■ **Supplied data**
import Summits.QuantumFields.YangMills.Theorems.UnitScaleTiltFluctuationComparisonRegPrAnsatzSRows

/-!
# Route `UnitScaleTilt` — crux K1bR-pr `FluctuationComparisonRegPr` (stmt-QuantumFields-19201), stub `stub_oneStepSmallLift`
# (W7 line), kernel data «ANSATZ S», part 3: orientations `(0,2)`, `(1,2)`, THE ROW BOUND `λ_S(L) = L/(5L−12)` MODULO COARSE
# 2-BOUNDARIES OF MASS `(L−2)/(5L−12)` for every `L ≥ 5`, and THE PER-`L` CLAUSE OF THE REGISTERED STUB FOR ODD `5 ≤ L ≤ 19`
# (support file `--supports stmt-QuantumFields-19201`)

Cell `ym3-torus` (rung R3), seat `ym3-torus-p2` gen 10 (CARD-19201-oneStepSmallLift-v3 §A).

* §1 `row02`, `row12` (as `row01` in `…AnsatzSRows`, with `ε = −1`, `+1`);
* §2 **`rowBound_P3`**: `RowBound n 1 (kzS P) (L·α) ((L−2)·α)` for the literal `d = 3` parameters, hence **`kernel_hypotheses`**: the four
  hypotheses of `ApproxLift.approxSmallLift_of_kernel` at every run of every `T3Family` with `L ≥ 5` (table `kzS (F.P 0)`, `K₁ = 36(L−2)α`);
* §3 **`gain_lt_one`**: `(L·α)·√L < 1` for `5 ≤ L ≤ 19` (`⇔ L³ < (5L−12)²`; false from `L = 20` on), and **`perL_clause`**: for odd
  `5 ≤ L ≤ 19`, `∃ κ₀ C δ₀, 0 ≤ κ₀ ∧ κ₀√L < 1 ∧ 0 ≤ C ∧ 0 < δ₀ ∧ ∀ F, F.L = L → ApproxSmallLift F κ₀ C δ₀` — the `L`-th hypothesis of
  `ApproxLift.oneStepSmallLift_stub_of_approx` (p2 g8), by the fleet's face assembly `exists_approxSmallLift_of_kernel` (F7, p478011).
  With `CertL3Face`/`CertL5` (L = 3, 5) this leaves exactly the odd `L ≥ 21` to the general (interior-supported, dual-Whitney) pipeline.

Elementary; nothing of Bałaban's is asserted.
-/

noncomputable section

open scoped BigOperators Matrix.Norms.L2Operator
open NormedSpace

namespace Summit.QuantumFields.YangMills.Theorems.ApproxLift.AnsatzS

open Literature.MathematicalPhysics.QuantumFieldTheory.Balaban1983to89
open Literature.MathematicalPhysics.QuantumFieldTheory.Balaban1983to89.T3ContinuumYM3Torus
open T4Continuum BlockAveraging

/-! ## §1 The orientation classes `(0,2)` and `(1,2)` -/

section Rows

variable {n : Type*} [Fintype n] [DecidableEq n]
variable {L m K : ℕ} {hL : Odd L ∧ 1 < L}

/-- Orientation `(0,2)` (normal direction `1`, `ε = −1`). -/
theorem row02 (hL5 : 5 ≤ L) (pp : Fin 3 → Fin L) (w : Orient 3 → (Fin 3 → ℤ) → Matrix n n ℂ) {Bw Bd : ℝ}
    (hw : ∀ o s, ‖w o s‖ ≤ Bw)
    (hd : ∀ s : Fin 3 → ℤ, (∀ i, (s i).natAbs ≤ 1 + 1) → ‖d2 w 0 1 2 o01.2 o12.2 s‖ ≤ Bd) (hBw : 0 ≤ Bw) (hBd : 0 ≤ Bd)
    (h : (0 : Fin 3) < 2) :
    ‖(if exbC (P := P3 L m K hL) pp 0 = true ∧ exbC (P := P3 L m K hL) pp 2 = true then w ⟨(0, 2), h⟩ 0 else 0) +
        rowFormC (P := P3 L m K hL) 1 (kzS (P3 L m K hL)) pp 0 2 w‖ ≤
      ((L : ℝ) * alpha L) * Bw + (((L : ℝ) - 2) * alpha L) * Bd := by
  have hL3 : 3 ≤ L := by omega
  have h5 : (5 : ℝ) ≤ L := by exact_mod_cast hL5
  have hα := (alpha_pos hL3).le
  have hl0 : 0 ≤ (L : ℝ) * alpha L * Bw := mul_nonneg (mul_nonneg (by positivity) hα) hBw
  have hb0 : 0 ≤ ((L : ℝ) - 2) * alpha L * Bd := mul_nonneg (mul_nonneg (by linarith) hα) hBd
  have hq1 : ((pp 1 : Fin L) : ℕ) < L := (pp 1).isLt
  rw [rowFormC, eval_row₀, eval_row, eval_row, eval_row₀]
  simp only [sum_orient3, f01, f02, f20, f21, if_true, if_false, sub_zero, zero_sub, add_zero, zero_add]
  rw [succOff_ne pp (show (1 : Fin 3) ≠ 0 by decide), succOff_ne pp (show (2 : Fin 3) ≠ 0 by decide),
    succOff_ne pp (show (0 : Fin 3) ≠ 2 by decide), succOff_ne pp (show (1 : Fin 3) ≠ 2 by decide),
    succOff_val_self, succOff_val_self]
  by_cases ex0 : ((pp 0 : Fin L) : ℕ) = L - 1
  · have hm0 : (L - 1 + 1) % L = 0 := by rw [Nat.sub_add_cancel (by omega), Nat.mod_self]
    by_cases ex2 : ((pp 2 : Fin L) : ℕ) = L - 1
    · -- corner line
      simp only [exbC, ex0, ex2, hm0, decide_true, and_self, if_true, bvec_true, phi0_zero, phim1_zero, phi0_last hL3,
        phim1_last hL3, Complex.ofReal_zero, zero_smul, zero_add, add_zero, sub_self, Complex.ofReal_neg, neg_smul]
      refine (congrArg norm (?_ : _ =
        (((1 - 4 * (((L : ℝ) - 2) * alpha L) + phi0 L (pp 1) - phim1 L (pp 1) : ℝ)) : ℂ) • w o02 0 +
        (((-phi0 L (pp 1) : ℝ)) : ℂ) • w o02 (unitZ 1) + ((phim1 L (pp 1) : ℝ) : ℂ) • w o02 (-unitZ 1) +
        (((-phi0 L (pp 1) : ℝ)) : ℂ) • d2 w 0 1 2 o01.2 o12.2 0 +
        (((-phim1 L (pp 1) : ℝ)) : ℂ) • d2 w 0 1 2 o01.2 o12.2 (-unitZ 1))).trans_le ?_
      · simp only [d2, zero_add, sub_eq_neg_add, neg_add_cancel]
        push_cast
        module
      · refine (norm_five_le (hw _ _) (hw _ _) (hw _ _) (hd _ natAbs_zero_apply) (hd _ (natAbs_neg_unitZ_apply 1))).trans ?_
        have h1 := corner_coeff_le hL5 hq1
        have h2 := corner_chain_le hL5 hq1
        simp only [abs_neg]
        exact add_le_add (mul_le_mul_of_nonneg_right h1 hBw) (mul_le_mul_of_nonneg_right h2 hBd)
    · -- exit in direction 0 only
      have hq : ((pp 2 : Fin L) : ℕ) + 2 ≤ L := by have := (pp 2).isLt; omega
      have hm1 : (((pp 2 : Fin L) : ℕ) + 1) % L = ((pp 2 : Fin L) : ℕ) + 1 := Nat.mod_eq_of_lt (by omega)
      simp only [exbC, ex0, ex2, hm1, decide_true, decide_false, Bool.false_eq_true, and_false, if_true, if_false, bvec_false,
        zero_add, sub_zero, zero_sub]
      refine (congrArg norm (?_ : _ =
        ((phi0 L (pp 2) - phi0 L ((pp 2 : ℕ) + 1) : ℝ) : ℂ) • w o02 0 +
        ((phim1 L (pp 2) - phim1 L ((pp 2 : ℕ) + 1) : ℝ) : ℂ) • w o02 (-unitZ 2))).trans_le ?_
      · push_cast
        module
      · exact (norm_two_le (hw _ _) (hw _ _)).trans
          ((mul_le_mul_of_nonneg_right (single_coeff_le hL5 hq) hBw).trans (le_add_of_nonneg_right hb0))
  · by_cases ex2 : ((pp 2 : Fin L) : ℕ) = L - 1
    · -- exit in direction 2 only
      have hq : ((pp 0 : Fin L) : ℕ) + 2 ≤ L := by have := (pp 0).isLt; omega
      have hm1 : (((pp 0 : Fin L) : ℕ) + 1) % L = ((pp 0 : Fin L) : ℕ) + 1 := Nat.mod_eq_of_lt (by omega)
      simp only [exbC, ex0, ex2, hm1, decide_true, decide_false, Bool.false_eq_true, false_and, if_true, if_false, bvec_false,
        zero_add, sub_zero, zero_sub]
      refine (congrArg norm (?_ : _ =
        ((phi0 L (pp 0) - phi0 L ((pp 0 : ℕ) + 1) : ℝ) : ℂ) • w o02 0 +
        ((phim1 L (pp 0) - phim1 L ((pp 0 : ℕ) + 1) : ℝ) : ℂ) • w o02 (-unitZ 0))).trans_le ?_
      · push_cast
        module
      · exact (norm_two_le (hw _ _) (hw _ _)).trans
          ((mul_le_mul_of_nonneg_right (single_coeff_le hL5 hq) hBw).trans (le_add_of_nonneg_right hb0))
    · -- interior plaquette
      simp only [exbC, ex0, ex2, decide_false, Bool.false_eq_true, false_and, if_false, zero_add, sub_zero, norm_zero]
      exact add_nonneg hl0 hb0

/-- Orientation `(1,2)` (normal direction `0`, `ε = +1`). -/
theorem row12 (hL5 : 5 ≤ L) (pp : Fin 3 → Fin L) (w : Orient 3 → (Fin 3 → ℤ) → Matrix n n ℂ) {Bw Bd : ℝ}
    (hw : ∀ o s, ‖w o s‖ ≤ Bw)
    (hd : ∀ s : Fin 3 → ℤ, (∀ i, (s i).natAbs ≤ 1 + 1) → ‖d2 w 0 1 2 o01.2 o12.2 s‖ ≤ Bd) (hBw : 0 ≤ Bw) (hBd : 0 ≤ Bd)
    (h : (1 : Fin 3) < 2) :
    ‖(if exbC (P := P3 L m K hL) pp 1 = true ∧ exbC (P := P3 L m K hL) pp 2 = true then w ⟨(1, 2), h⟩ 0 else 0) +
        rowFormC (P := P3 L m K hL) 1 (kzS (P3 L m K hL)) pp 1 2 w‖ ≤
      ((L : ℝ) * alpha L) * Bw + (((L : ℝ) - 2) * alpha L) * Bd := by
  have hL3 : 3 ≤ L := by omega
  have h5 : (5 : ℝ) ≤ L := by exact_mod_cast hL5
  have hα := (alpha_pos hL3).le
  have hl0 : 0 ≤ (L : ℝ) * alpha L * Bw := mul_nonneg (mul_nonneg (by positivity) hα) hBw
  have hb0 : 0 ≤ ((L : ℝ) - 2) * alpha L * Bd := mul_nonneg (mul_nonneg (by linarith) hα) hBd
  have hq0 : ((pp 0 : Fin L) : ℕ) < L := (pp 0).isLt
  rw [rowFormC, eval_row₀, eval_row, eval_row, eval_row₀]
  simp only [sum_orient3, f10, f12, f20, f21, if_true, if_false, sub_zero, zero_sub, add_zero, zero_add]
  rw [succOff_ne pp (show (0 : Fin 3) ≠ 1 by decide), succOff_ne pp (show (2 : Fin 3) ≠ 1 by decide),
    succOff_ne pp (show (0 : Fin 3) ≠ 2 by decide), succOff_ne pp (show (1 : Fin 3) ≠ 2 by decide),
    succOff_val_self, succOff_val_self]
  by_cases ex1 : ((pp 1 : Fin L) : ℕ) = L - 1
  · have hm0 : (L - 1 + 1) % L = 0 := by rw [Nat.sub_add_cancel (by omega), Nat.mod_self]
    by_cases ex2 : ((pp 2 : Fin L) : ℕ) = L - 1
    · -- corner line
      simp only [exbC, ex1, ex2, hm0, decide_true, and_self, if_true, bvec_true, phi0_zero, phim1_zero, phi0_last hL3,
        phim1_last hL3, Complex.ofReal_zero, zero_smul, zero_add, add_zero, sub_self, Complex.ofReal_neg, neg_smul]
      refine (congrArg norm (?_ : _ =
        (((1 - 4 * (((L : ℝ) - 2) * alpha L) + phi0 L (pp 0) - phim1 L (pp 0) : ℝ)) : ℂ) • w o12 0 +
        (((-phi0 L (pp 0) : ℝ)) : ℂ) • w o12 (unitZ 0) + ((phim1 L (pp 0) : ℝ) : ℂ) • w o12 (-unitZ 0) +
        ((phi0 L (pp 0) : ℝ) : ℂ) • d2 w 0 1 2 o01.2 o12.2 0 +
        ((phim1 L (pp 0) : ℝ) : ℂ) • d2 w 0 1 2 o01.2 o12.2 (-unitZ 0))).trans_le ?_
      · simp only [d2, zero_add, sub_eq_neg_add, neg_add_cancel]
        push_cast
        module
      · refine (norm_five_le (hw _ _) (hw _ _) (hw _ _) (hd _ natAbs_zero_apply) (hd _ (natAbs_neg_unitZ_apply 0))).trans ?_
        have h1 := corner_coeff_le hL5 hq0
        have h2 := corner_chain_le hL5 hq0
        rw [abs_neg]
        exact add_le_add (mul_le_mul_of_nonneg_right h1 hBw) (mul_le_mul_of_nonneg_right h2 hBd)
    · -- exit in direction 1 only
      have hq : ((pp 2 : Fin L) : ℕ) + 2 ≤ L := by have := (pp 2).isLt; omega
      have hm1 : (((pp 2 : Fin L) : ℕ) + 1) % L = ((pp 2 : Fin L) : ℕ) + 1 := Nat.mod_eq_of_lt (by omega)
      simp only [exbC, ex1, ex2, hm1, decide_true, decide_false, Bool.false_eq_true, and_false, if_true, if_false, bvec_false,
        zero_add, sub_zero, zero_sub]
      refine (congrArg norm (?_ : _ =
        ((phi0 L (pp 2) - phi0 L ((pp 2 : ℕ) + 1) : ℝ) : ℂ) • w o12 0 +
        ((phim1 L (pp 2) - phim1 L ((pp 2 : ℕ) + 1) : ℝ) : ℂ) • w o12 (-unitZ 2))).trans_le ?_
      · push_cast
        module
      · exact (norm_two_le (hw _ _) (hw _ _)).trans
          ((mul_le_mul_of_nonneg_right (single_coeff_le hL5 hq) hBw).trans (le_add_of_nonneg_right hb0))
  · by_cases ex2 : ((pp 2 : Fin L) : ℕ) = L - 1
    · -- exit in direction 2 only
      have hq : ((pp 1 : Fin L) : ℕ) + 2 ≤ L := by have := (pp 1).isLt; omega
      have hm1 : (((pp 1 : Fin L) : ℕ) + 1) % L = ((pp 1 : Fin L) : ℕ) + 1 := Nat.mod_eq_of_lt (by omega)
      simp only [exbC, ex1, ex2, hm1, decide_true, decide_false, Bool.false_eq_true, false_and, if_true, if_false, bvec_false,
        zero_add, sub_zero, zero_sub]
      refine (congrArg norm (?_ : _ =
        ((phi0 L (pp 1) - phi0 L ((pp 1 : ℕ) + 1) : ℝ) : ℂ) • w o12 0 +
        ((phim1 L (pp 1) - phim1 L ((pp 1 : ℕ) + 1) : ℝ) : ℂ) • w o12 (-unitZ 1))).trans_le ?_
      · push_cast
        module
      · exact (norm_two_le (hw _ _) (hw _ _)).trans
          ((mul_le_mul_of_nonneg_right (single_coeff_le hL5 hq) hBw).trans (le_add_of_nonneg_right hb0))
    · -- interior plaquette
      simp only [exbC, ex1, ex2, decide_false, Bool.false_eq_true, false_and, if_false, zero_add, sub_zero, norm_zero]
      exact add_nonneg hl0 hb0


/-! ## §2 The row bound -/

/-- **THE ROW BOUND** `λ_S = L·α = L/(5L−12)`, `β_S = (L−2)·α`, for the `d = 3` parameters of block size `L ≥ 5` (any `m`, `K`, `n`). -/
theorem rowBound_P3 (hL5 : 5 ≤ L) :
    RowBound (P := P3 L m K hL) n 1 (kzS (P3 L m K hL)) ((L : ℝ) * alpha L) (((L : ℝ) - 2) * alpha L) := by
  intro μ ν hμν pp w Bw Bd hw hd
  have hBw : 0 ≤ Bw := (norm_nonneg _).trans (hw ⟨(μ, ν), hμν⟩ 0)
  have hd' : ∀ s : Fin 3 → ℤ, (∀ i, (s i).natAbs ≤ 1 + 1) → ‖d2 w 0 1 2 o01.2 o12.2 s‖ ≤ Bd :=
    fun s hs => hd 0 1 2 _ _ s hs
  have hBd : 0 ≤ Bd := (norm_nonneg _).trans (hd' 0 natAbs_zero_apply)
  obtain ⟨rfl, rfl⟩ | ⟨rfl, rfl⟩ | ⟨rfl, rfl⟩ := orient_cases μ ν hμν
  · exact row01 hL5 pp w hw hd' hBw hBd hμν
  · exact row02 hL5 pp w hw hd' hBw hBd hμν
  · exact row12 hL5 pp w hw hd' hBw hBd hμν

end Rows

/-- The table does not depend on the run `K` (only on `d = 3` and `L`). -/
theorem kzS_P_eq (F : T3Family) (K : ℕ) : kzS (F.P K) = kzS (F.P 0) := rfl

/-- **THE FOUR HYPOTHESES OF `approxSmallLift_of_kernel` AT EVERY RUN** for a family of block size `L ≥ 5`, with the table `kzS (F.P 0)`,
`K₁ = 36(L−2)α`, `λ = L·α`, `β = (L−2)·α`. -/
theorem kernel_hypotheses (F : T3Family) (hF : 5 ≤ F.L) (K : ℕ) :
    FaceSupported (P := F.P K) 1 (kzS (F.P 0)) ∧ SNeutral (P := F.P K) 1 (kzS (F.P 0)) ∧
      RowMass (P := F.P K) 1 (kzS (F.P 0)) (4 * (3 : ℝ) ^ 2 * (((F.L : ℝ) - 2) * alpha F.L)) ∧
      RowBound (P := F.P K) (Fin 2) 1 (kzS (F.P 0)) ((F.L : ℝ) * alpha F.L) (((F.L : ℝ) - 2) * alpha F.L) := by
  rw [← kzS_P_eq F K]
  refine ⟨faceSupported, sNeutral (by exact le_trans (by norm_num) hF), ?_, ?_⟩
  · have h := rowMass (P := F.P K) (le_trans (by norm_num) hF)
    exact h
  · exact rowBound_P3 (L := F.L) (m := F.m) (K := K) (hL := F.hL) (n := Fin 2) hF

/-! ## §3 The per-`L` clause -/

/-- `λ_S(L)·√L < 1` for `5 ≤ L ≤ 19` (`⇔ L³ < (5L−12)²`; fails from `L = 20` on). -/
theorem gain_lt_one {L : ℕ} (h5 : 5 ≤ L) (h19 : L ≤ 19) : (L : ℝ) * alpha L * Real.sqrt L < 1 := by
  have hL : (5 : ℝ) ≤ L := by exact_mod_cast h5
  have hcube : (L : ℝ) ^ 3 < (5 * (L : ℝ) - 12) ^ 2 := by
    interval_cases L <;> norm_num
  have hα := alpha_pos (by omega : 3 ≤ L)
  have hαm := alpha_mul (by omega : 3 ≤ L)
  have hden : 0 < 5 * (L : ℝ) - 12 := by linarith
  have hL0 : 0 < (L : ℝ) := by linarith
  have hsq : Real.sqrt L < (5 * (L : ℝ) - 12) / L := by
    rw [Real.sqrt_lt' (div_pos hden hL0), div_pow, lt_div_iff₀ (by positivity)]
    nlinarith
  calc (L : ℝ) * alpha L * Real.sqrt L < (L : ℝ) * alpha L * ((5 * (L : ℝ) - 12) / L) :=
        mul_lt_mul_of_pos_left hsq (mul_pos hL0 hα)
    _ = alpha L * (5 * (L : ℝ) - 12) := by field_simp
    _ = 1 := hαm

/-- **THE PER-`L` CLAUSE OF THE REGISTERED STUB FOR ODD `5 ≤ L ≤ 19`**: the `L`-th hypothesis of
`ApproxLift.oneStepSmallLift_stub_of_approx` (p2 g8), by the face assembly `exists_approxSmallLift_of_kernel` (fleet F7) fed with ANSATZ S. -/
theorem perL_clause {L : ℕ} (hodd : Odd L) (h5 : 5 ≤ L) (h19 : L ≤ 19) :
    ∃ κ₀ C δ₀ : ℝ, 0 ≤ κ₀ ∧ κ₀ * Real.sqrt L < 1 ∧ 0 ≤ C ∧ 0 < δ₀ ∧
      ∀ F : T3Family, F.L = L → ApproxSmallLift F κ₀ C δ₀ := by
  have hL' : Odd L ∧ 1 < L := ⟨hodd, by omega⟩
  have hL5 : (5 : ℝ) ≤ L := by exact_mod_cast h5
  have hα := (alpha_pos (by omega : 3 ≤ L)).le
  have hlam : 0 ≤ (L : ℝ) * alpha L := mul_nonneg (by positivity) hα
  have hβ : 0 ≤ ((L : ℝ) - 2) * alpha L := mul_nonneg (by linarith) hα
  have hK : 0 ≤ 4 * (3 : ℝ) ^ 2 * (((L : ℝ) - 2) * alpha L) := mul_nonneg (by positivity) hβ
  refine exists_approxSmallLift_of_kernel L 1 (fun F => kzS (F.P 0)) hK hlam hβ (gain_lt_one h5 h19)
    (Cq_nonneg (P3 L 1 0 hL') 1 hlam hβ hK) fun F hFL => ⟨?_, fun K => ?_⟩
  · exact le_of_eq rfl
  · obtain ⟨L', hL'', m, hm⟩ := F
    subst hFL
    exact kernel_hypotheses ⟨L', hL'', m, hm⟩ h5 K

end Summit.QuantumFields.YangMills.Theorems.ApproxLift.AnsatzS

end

■ **Task to carry out**
Return word for word the line with "end Summit.QuantumFields.YangMills.Theorems.ApproxLift.AnsatzS" and every line after it through the end of the records above.

■ **Answer**
end Summit.QuantumFields.YangMills.Theorems.ApproxLift.AnsatzS

end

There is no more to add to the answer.